Este filme que está rodando na minha cabeça. Mesmo não sendo exatamente um filme. É só um trailer. É uma comédia, até o momento.

Começou com meu pai. Trouxe uma VEJA pra mim. Quando ele ou minha mãe, assinantes, deixam uma VEJA fechada dando sopa pelos lugares comuns da casa, eu sei que eles querem que eu leia algo dentro daquela revista. Se a capa me animar, coisa muito muito rara, eu abro. Só que ele trouxe a revista aberta, e apontava um anúncio pra mim. Ele quase sorria.

Um curso. Um concurso? Não, era um curso. Espantei-me tanto que sentei pra ler o tal anúncio. Era verdade: não era um trainee ou um concurso. Era um curso no qual eu poderia escrever. E visitar uns amigos em Sampa, pensei.

Mandei o texto no último dia (segundo dizia a revista) e durante meu horário de almoço. Precisava escrever rápido e com ninguém por perto. Felizmente minha sala na época era o camarim do estúdio, e ficava nos fundos da agência. Em paz, mandei o texto para desencargo da minha consciência.

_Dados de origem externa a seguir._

import Summits.AtomisticToContinuum.Crystallization.Theorems.PhononStability.Negative.Mirror
import Summits.AtomisticToContinuum.Crystallization.Theorems.CoarseGrains.Negative.PredicateAPI
import Literature.MathematicalPhysics.StatisticalMechanics.MuGroundStateConfiguration

/-!
# `ExcessDecayLiouville.GrainsGlue`, helper file 1: the Lennard-Jones force field of a separated set

Route `ExcessDecayLiouville` (sub-problem `Crystallization`), support item
`stmt-AtomisticToContinuum-9336` (`GrainsGlue`).  Estimates on the pair force
`F(p, q) = (V′(|p − q|)/|p − q|)(p − q)` of the Lennard-Jones potential `V = r⁻¹²/12 − r⁻⁶/6` over
uniformly discrete point sets of `ℝ³`, used to pass force balance to local limits:

* `norm_force_eq` — `‖F(p, q)‖ = |V′(|p − q|)|` for `p ≠ q`;
* `abs_deriv_lennardJones_le` — `|V′(t)| ≤ (ρ⁻⁷ + ρ⁻¹) t⁻⁶` for `t ≥ ρ > 0`;
* `abs_deriv_lennardJones_le_of_le` — `|V′(t)| ≤ (2/L) t⁻⁶` for `t ≥ L ≥ 1` (the far field);
* `sum_norm_force_le` — over a finite set of points pairwise `≥ ρ` apart and `≥ ρ` from `r`,
  `∑ ‖F(r, ·)‖ ≤ (ρ⁻⁷ + ρ⁻¹) · 250 ρ⁻⁶` (shell counting, `sum_inv_pow_six_le_of_forall_le_dist`);
* `sum_norm_force_le_of_far` — if moreover all points are `≥ L ≥ 1 ≥ ρ` from `r`, the sum is
  `≤ 500 ρ⁻⁶ / L` (uniform far-field tail, the only analytic input of the limit argument);
* `summable_norm_force` / `summable_force` — absolute summability of `q ↦ F(p, q)` over
  `{q ∈ Y, q ≠ p}` for a `ρ`-separated `Y ∋ p`, and `norm_tsum_force_compl_le` — the norm of the
  sum over the indices outside a finite set containing all points at distance `< L` from `p` is
  `≤ 500 ρ⁻⁶ / L`.
-/

noncomputable section

open scoped BigOperators Topology
open Filter Literature.MathematicalPhysics.StatisticalMechanics

namespace Summit.AtomisticToContinuum.Crystallization.Theorems.ExcessDecayLiouvilleGrainsGlue

open PhononStabilityNegative (deriv_lennardJones)

open Summit.AtomisticToContinuum.Crystallization.Theorems.CoarseGrains.Negative.PredicateAPI (E3)

/-! ### Pointwise bounds -/

/-- `‖F(p, q)‖ = |V′(|p − q|)|` for `p ≠ q`. [folklore] -/
theorem norm_force_eq {p q : E3} (hpq : p ≠ q) :
    ‖(deriv lennardJones (dist p q) / dist p q) • (p - q)‖ = |deriv lennardJones (dist p q)| := by
  have hd : 0 < dist p q := dist_pos.2 hpq
  rw [norm_smul, Real.norm_eq_abs, abs_div, abs_of_pos hd, ← dist_eq_norm, div_mul_cancel₀]
  exact hd.ne'

/-- `‖F(p, q)‖ ≤ |V′(|p − q|)|` always (equality off the diagonal, `0 ≤ 0` on it). [folklore] -/
theorem norm_force_le (p q : E3) :
    ‖(deriv lennardJones (dist p q) / dist p q) • (p - q)‖ ≤ |deriv lennardJones (dist p q)| := by
  rcases eq_or_ne p q with rfl | hpq
  · simp
  · exact (norm_force_eq hpq).le

/-- `|V′(t)| ≤ (ρ⁻⁷ + ρ⁻¹) t⁻⁶` for `t ≥ ρ > 0` (`V′(t) = −t⁻¹³ + t⁻⁷`). [folklore] -/
theorem abs_deriv_lennardJones_le {ρ t : ℝ} (hρ : 0 < ρ) (ht : ρ ≤ t) :
    |deriv lennardJones t| ≤ (ρ⁻¹ ^ 7 + ρ⁻¹) * t⁻¹ ^ 6 := by
  have ht0 : 0 < t := hρ.trans_le ht
  rw [deriv_lennardJones ht0.ne']
  have hi : t⁻¹ ≤ ρ⁻¹ := (inv_le_inv₀ ht0 hρ).2 ht
  have hi0 : 0 ≤ t⁻¹ := inv_nonneg.2 ht0.le
  have h7 : t⁻¹ ^ 7 ≤ ρ⁻¹ ^ 7 := pow_le_pow_left₀ hi0 hi 7
  have h6 : 0 ≤ t⁻¹ ^ 6 := by positivity
  have e13 : t⁻¹ ^ 13 = t⁻¹ ^ 7 * t⁻¹ ^ 6 := by ring
  have e7 : t⁻¹ ^ 7 = t⁻¹ * t⁻¹ ^ 6 := by ring
  refine abs_le.2 ⟨?_, ?_⟩
  · rw [e13, e7]
    nlinarith [mul_le_mul_of_nonneg_right h7 h6, mul_le_mul_of_nonneg_right hi h6,
      mul_nonneg hi0 h6, mul_nonneg (pow_nonneg hi0 7) h6]
  · rw [e13, e7]
    nlinarith [mul_le_mul_of_nonneg_right h7 h6, mul_le_mul_of_nonneg_right hi h6,
      mul_nonneg hi0 h6, mul_nonneg (pow_nonneg hi0 7) h6]

/-- Far field: `|V′(t)| ≤ (2/L) t⁻⁶` for `t ≥ L ≥ 1`. [folklore] -/
theorem abs_deriv_lennardJones_le_of_le {L t : ℝ} (hL : 1 ≤ L) (ht : L ≤ t) :
    |deriv lennardJones t| ≤ 2 / L * t⁻¹ ^ 6 := by
  have ht0 : 0 < t := by linarith
  have ht1 : 1 ≤ t := hL.trans ht
  rw [deriv_lennardJones ht0.ne']
  have hi1 : t⁻¹ ≤ 1 := inv_le_one_of_one_le₀ ht1
  have hi0 : 0 ≤ t⁻¹ := inv_nonneg.2 ht0.le
  have hiL : t⁻¹ ≤ L⁻¹ := (inv_le_inv₀ ht0 (by linarith)).2 ht
  have h6 : 0 ≤ t⁻¹ ^ 6 := by positivity
  have h7le : t⁻¹ ^ 7 ≤ L⁻¹ * t⁻¹ ^ 6 := by
    have : t⁻¹ ^ 7 = t⁻¹ * t⁻¹ ^ 6 := by ring
    rw [this]
    exact mul_le_mul_of_nonneg_right hiL h6
  have h13le : t⁻¹ ^ 13 ≤ t⁻¹ ^ 7 := by
    have : t⁻¹ ^ 13 = t⁻¹ ^ 6 * t⁻¹ ^ 7 := by ring
    rw [this]
    have h61 : t⁻¹ ^ 6 ≤ 1 := pow_le_one₀ hi0 hi1
    nlinarith [pow_nonneg hi0 7]
  have hdiv : 2 / L * t⁻¹ ^ 6 = 2 * (L⁻¹ * t⁻¹ ^ 6) := by rw [div_eq_mul_inv]; ring
  rw [hdiv]
  refine abs_le.2 ⟨?_, ?_⟩ <;> nlinarith [pow_nonneg hi0 13, pow_nonneg hi0 7]

/-! ### Finite sums over separated sets -/

/-- Over a finite set of points pairwise `≥ ρ` apart and all `≥ ρ` from `r`:
`∑ ‖F(r, ·)‖ ≤ (ρ⁻⁷ + ρ⁻¹) · 250 ρ⁻⁶`. [folklore] -/
theorem sum_norm_force_le (s : Finset E3) (r : E3) {ρ : ℝ} (hρ : 0 < ρ)
    (hr : ∀ y ∈ s, ρ ≤ dist r y) (hs : ∀ y ∈ s, ∀ y' ∈ s, y ≠ y' → ρ ≤ dist y y') :
    ∑ y ∈ s, ‖(deriv lennardJones (dist r y) / dist r y) • (r - y)‖ ≤ (ρ⁻¹ ^ 7 + ρ⁻¹) * (250 * ρ⁻¹ ^ 6) := by
  calc ∑ y ∈ s, ‖(deriv lennardJones (dist r y) / dist r y) • (r - y)‖
        ≤ ∑ y ∈ s, (ρ⁻¹ ^ 7 + ρ⁻¹) * (dist r y)⁻¹ ^ 6 :=
        Finset.sum_le_sum fun y hy =>
          (norm_force_le r y).trans (abs_deriv_lennardJones_le hρ (hr y hy))
    _ = (ρ⁻¹ ^ 7 + ρ⁻¹) * ∑ y ∈ s, (dist r y)⁻¹ ^ 6 := by rw [Finset.mul_sum]
    _ ≤ (ρ⁻¹ ^ 7 + ρ⁻¹) * (250 * ρ⁻¹ ^ 6) :=
        mul_le_mul_of_nonneg_left (sum_inv_pow_six_le_of_forall_le_dist s r hρ hr hs)
          (by positivity)

/-- **Uniform far-field tail.** Over a finite set of points pairwise `≥ ρ` apart (`0 < ρ ≤ 1`) and
all at distance `≥ L ≥ 1` from `r`: `∑ ‖F(r, ·)‖ ≤ 500 ρ⁻⁶ / L`. [folklore] -/
theorem sum_norm_force_le_of_far (s : Finset E3) (r : E3) {ρ L : ℝ} (hρ : 0 < ρ) (hρ1 : ρ ≤ 1)
    (hL : 1 ≤ L) (hr : ∀ y ∈ s, L ≤ dist r y)
    (hs : ∀ y ∈ s, ∀ y' ∈ s, y ≠ y' → ρ ≤ dist y y') :
    ∑ y ∈ s, ‖(deriv lennardJones (dist r y) / dist r y) • (r - y)‖ ≤ 500 * ρ⁻¹ ^ 6 / L := by
  have hr' : ∀ y ∈ s, ρ ≤ dist r y := fun y hy => (hρ1.trans hL).trans (hr y hy)
  calc ∑ y ∈ s, ‖(deriv lennardJones (dist r y) / dist r y) • (r - y)‖ ≤ ∑ y ∈ s, 2 / L * (dist r y)⁻¹ ^ 6 :=
        Finset.sum_le_sum fun y hy =>
          (norm_force_le r y).trans (abs_deriv_lennardJones_le_of_le hL (hr y hy))
    _ = 2 / L * ∑ y ∈ s, (dist r y)⁻¹ ^ 6 := by rw [Finset.mul_sum]
    _ ≤ 2 / L * (250 * ρ⁻¹ ^ 6) :=
        mul_le_mul_of_nonneg_left (sum_inv_pow_six_le_of_forall_le_dist s r hρ hr' hs)
          (by positivity)
    _ = 500 * ρ⁻¹ ^ 6 / L := by ring

/-! ### Summability over a separated set -/

/-- For a `ρ`-separated `Y` and `p ∈ Y`, the norms `‖F(p, q)‖`, `q ∈ Y ∖ {p}`, have uniformly
bounded finite partial sums. [folklore] -/
theorem sum_norm_force_subtype_le {Y : Set E3} {ρ : ℝ} (hρ : 0 < ρ)
    (hsep : ∀ p ∈ Y, ∀ q ∈ Y, p ≠ q → ρ ≤ dist p q) {p : E3} (hp : p ∈ Y)
    (u : Finset {q : E3 // q ∈ Y ∧ q ≠ p}) :
    ∑ q ∈ u, ‖(deriv lennardJones (dist p q.1) / dist p q.1) • (p - q.1)‖ ≤ (ρ⁻¹ ^ 7 + ρ⁻¹) * (250 * ρ⁻¹ ^ 6) := by
  classical
  have hinj : Set.InjOn (fun q : {q : E3 // q ∈ Y ∧ q ≠ p} => q.1) u :=
    fun a _ b _ h => Subtype.ext h
  rw [← Finset.sum_image (f := fun y : E3 => ‖(deriv lennardJones (dist p y) / dist p y) • (p - y)‖) hinj]
  refine sum_norm_force_le _ p hρ ?_ ?_
  · intro y hy
    obtain ⟨q, -, rfl⟩ := Finset.mem_image.1 hy
    exact hsep p hp q.1 q.2.1 (Ne.symm q.2.2)
  · intro y hy y' hy' hne
    obtain ⟨q, -, rfl⟩ := Finset.mem_image.1 hy
    obtain ⟨q', -, rfl⟩ := Finset.mem_image.1 hy'
    exact hsep q.1 q.2.1 q'.1 q'.2.1 hne

/-- For a `ρ`-separated `Y` and `p ∈ Y`, `q ↦ ‖F(p, q)‖` is summable over `{q ∈ Y, q ≠ p}`.
[folklore] -/
theorem summable_norm_force {Y : Set E3} {ρ : ℝ} (hρ : 0 < ρ)
    (hsep : ∀ p ∈ Y, ∀ q ∈ Y, p ≠ q → ρ ≤ dist p q) {p : E3} (hp : p ∈ Y) :
    Summable fun q : {q : E3 // q ∈ Y ∧ q ≠ p} => ‖(deriv lennardJones (dist p q.1) / dist p q.1) • (p - q.1)‖ :=
  summable_of_sum_le (fun _ => norm_nonneg _) (sum_norm_force_subtype_le hρ hsep hp)

/-- For a `ρ`-separated `Y` and `p ∈ Y`, the force field `q ↦ F(p, q)` is summable over
`{q ∈ Y, q ≠ p}` (absolutely). [folklore] -/
theorem summable_force {Y : Set E3} {ρ : ℝ} (hρ : 0 < ρ)
    (hsep : ∀ p ∈ Y, ∀ q ∈ Y, p ≠ q → ρ ≤ dist p q) {p : E3} (hp : p ∈ Y) :
    Summable fun q : {q : E3 // q ∈ Y ∧ q ≠ p} => (deriv lennardJones (dist p q.1) / dist p q.1) • (p - q.1) :=
  (summable_norm_force hρ hsep hp).of_norm

/-- **Far-field tail of the series.** For a `ρ`-separated `Y` (`0 < ρ ≤ 1`), `p ∈ Y`, `L ≥ 1` and a
finite set `s` of indices containing every `q ∈ Y ∖ {p}` with `dist p q < L`, the sum of `F(p, ·)`
over the remaining indices has norm `≤ 500 ρ⁻⁶ / L`. [folklore] -/
theorem norm_tsum_force_compl_le {Y : Set E3} {ρ L : ℝ} (hρ : 0 < ρ) (hρ1 : ρ ≤ 1) (hL : 1 ≤ L)
    (hsep : ∀ p ∈ Y, ∀ q ∈ Y, p ≠ q → ρ ≤ dist p q) {p : E3} (hp : p ∈ Y)
    (s : Finset {q : E3 // q ∈ Y ∧ q ≠ p})
    (hs : ∀ q : {q : E3 // q ∈ Y ∧ q ≠ p}, dist p q.1 < L → q ∈ s) :
    ‖∑' q : {q : {q : E3 // q ∈ Y ∧ q ≠ p} // q ∉ s},
        (deriv lennardJones (dist p q.1.1) / dist p q.1.1) • (p - q.1.1)‖ ≤ 500 * ρ⁻¹ ^ 6 / L := by
  classical
  have hsum : Summable fun q : {q : {q : E3 // q ∈ Y ∧ q ≠ p} // q ∉ s} =>
      ‖(deriv lennardJones (dist p q.1.1) / dist p q.1.1) • (p - q.1.1)‖ :=
    (summable_norm_force hρ hsep hp).subtype _
  refine (norm_tsum_le_tsum_norm hsum).trans ?_
  refine hsum.tsum_le_of_sum_le fun u => ?_
  -- push the finite partial sum down to a finite set of points of `Y`
  have hinj : Set.InjOn (fun q : {q : {q : E3 // q ∈ Y ∧ q ≠ p} // q ∉ s} => q.1.1) u :=
    fun a _ b _ h => Subtype.ext (Subtype.ext h)
  rw [← Finset.sum_image (f := fun y : E3 => ‖(deriv lennardJones (dist p y) / dist p y) • (p - y)‖) hinj]
  refine sum_norm_force_le_of_far _ p hρ hρ1 hL ?_ ?_
  · intro y hy
    obtain ⟨q, -, rfl⟩ := Finset.mem_image.1 hy
    by_contra hlt
    exact q.2 (hs q.1 (not_le.1 hlt))
  · intro y hy y' hy' hne
    obtain ⟨q, -, rfl⟩ := Finset.mem_image.1 hy
    obtain ⟨q', -, rfl⟩ := Finset.mem_image.1 hy'
    exact hsep _ q.1.2.1 _ q'.1.2.1 hne

end Summit.AtomisticToContinuum.Crystallization.Theorems.ExcessDecayLiouvilleGrainsGlue

end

Um tempão depois, um amigo me dá um toque pelo g-talk: eu estava selecionada pra segunda fase. Eu lembro que fiquei muito empolgada, mas a verdade é que eu estava numa quinzena que era pura empolgação. Estava no meio dum Festival e teria que estar no Rio, em poucos dias, pra um Encontrão. Era uma quinzena abundante de cinema, e acabaria de maneira esplêndida. Li uma SUPER, terminei de ler duas PIAUÍ, e pedi abrigo em regiões vizinhas à Sampa, just in case. A questão era a semana seguinte.

Publicidade de novo, um monte de coisa atrasada, uma pilha de palavras que eu relutava em escrever. Reuniões que eu mal sabia como começar, projetos que eu não fazia idéia de como terminar. Correr atrás de notas ou correr com os braços cruzados nas costas? Banco, mala, roupa, banco, sapato, Taquaruçu. Eu não sabia se casava ou comprava uma bicicleta, e eu ainda estava de Chico. Vá...

Quando eu recebo uma ligação. Entrevista? Claro, vamos nessa. BRAVO? Hahah. É difícil até comentar por aqui ou PIAUÍ. O chefe já me dizia: isso não é semana de criar, é de procriar. Eu devia ter imaginado: também não era uma semana pra improvisar. Ai que vida.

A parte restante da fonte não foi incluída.